__What you will do__
Scan the data below. Pull out each line where "PTBCSwapSignRule" occurs.

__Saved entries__
Segment Open

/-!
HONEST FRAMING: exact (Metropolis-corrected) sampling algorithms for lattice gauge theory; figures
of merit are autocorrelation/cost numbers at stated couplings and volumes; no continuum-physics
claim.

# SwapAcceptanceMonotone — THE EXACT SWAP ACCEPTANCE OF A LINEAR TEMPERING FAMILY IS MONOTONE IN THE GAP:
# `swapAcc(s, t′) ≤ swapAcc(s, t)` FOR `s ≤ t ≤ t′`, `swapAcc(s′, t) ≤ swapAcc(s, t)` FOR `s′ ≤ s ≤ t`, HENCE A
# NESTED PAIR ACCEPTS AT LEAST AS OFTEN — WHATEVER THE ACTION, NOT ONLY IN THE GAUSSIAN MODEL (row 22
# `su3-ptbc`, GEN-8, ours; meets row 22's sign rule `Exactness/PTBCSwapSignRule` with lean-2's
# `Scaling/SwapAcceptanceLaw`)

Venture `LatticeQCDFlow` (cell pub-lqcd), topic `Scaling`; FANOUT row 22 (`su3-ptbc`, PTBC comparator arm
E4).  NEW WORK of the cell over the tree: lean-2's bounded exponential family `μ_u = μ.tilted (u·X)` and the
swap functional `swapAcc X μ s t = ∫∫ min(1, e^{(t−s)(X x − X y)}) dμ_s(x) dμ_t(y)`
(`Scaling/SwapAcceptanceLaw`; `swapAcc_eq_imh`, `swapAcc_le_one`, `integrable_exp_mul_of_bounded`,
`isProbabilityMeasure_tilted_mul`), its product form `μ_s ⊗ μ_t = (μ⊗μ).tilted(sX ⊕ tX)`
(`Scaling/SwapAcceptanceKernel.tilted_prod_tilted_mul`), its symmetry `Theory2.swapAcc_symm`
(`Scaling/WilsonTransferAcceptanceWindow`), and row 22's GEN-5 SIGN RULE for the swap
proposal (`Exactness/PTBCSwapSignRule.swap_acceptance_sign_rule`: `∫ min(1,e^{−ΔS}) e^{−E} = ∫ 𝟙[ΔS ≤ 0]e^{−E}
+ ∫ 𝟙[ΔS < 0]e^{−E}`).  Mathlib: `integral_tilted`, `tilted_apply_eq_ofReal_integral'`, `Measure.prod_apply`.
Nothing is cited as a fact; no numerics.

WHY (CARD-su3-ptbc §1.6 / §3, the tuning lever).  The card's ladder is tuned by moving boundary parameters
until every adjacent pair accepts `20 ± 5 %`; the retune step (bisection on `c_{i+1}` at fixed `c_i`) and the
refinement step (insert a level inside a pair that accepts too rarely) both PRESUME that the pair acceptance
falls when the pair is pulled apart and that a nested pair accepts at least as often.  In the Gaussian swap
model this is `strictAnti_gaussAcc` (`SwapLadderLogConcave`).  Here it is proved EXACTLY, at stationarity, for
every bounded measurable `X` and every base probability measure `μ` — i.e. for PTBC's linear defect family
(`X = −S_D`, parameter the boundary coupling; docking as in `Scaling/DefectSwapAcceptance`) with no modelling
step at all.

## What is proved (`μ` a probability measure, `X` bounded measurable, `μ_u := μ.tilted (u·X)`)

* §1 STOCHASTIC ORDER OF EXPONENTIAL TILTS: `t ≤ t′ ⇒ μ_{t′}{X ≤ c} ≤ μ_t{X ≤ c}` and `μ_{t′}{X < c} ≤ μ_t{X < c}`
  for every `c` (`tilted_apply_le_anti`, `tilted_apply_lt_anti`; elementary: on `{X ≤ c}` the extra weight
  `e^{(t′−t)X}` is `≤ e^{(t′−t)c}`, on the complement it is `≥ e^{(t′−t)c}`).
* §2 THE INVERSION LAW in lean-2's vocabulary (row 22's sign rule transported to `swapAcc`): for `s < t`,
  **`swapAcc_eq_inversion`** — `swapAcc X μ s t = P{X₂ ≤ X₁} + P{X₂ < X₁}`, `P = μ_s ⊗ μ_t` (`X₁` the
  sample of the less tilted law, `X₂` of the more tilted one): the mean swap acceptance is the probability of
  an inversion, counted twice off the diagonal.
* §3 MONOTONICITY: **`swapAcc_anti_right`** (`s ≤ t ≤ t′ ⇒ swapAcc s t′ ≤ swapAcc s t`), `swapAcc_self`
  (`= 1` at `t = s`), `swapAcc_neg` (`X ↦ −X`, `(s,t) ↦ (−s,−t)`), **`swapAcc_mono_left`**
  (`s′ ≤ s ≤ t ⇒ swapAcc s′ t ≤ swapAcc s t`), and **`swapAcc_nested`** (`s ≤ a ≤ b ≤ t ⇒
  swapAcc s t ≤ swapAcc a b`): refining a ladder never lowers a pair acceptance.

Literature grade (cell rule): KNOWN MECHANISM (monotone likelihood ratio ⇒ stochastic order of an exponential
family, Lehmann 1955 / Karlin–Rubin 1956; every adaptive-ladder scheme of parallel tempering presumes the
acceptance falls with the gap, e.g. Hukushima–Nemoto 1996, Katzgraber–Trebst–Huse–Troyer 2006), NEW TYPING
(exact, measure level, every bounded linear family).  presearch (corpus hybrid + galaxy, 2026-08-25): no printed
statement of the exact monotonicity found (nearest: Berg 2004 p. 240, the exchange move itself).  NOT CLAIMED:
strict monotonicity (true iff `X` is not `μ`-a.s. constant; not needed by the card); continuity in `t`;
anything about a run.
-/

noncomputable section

Segment Closed
Segment Open

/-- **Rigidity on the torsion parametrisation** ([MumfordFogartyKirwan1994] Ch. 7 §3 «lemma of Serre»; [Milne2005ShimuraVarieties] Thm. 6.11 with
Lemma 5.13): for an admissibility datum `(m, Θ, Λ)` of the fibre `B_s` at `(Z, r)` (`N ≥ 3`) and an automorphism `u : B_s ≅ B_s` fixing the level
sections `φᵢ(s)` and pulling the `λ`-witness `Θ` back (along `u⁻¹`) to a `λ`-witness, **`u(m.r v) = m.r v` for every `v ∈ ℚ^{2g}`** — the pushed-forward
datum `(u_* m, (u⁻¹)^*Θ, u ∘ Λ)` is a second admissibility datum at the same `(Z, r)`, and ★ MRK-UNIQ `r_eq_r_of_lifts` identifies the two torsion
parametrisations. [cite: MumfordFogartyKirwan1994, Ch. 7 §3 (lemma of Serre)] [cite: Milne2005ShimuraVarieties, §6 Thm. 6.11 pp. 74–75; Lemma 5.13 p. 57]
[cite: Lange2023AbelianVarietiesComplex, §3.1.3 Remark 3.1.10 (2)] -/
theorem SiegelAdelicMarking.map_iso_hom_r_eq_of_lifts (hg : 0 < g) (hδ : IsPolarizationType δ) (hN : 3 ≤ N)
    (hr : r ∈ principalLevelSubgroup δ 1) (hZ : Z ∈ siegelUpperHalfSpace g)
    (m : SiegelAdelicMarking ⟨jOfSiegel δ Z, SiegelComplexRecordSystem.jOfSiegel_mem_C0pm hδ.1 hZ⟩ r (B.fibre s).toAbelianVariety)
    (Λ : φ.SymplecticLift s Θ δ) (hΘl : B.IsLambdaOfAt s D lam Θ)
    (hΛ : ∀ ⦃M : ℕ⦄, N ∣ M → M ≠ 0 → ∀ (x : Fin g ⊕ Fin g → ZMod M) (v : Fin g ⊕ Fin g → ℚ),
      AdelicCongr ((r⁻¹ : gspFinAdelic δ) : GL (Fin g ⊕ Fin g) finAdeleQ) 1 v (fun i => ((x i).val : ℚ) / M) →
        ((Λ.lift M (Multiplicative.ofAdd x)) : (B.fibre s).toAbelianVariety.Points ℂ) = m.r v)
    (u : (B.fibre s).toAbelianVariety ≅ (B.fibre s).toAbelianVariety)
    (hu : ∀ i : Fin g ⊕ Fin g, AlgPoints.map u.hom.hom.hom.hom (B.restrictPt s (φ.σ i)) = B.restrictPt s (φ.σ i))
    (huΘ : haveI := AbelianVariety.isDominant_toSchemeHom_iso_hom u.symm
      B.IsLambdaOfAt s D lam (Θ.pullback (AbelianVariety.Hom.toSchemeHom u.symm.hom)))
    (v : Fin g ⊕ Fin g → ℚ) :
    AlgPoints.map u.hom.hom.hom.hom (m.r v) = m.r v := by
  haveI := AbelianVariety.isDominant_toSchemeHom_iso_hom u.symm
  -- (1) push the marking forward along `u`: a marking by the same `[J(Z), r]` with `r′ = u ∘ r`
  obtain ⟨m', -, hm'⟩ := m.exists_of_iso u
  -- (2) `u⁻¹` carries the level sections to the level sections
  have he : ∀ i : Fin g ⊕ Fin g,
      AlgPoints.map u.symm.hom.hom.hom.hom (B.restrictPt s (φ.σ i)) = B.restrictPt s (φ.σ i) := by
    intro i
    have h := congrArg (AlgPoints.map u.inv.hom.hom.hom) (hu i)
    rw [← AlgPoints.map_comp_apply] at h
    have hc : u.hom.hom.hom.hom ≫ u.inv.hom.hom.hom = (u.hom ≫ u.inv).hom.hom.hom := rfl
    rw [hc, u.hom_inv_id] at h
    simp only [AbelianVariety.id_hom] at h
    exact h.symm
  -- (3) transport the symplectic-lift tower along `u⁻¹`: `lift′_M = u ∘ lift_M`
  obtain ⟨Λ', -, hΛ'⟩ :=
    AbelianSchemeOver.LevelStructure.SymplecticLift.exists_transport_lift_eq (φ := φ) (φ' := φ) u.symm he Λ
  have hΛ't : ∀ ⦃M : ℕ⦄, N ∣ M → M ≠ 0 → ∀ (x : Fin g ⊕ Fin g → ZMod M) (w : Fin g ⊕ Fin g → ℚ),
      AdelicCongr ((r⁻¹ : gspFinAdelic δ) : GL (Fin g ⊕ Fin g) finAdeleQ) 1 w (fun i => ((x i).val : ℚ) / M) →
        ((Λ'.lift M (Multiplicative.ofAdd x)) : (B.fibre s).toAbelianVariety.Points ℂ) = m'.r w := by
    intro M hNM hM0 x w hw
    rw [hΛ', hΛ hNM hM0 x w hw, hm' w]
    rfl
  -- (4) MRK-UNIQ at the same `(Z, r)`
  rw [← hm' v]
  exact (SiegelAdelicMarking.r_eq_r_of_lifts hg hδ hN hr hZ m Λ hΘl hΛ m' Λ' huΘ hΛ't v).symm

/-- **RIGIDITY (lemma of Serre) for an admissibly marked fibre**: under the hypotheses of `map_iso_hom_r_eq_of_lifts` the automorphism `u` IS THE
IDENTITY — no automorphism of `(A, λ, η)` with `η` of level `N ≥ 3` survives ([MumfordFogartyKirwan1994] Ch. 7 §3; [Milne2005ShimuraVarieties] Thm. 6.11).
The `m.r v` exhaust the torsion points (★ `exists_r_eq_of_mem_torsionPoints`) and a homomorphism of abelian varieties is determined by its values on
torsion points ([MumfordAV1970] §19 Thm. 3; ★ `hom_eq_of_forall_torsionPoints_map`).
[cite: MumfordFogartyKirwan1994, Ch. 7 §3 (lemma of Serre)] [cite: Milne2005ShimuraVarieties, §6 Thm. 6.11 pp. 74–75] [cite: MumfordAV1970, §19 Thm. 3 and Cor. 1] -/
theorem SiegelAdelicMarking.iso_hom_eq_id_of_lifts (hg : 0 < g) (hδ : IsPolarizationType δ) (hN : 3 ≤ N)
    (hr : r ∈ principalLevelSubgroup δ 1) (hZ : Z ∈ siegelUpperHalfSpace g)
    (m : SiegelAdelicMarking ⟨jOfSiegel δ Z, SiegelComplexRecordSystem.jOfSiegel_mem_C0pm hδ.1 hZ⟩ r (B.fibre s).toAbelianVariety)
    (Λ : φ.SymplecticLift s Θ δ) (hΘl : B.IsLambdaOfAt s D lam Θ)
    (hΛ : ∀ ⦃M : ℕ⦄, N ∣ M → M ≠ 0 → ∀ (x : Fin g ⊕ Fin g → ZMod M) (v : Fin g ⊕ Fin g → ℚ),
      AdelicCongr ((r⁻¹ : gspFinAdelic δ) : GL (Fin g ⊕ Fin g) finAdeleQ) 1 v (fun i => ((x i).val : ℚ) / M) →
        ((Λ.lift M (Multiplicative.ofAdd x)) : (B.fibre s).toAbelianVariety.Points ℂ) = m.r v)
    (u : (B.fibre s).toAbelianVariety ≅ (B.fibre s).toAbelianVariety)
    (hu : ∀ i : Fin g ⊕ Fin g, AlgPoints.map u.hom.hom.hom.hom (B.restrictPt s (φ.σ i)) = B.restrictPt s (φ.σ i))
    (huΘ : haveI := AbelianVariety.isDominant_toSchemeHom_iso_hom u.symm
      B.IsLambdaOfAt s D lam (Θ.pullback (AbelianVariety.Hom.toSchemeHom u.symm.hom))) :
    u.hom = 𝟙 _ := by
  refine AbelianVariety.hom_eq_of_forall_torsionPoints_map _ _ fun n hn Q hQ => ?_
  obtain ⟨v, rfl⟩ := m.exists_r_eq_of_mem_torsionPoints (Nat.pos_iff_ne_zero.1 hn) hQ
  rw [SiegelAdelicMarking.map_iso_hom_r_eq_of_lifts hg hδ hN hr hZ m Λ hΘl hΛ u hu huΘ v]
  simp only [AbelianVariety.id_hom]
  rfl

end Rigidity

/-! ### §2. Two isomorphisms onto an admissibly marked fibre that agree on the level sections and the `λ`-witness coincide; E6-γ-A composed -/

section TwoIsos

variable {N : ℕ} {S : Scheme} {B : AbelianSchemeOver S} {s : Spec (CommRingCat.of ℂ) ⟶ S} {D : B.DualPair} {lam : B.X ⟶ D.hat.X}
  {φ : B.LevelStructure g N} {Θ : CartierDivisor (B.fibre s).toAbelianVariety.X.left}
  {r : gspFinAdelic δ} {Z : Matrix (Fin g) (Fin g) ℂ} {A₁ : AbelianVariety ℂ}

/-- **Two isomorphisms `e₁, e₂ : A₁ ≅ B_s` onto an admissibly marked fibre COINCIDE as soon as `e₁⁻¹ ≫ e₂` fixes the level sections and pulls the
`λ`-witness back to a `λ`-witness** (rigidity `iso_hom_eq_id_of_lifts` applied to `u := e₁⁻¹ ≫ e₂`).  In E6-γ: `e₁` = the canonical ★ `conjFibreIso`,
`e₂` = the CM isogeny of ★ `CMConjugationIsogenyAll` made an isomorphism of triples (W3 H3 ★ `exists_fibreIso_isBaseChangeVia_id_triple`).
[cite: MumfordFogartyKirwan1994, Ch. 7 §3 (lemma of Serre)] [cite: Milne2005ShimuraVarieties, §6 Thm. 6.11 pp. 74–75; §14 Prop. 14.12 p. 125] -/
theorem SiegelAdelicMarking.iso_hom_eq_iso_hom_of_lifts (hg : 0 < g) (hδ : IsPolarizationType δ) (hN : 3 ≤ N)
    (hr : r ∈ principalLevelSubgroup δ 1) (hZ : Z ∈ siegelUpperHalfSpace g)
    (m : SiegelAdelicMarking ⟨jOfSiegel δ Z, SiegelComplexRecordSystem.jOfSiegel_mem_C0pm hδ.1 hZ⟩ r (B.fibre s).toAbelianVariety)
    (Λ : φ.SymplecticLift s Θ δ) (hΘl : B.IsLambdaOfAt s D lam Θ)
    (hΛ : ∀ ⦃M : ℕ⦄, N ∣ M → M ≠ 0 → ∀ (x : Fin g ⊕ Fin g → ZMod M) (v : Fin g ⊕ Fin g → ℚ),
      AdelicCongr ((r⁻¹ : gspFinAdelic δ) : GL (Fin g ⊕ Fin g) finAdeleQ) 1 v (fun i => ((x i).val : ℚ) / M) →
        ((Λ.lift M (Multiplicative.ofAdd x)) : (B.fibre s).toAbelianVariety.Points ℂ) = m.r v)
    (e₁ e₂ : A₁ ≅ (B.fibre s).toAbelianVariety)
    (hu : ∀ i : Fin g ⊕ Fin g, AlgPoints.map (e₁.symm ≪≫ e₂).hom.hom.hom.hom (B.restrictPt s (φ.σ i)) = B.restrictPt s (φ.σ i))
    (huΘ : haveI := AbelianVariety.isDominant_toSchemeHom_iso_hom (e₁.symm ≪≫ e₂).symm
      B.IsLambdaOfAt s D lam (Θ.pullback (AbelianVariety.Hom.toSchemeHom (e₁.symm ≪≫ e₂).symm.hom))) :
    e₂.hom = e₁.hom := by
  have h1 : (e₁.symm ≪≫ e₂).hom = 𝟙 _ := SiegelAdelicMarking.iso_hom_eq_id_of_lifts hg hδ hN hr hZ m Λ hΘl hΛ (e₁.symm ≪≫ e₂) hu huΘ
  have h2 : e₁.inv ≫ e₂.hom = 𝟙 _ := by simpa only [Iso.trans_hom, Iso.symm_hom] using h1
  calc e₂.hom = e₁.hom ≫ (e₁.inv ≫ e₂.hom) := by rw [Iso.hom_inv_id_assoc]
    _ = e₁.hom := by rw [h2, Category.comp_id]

Segment Closed

__Response__
# `su3-ptbc`, GEN-8, ours; meets row 22's sign rule `Exactness/PTBCSwapSignRule` with lean-2's
proposal (`Exactness/PTBCSwapSignRule.swap_acceptance_sign_rule`: `∫ min(1,e^{−ΔS}) e^{−E} = ∫ 𝟙[ΔS ≤ 0]e^{−E}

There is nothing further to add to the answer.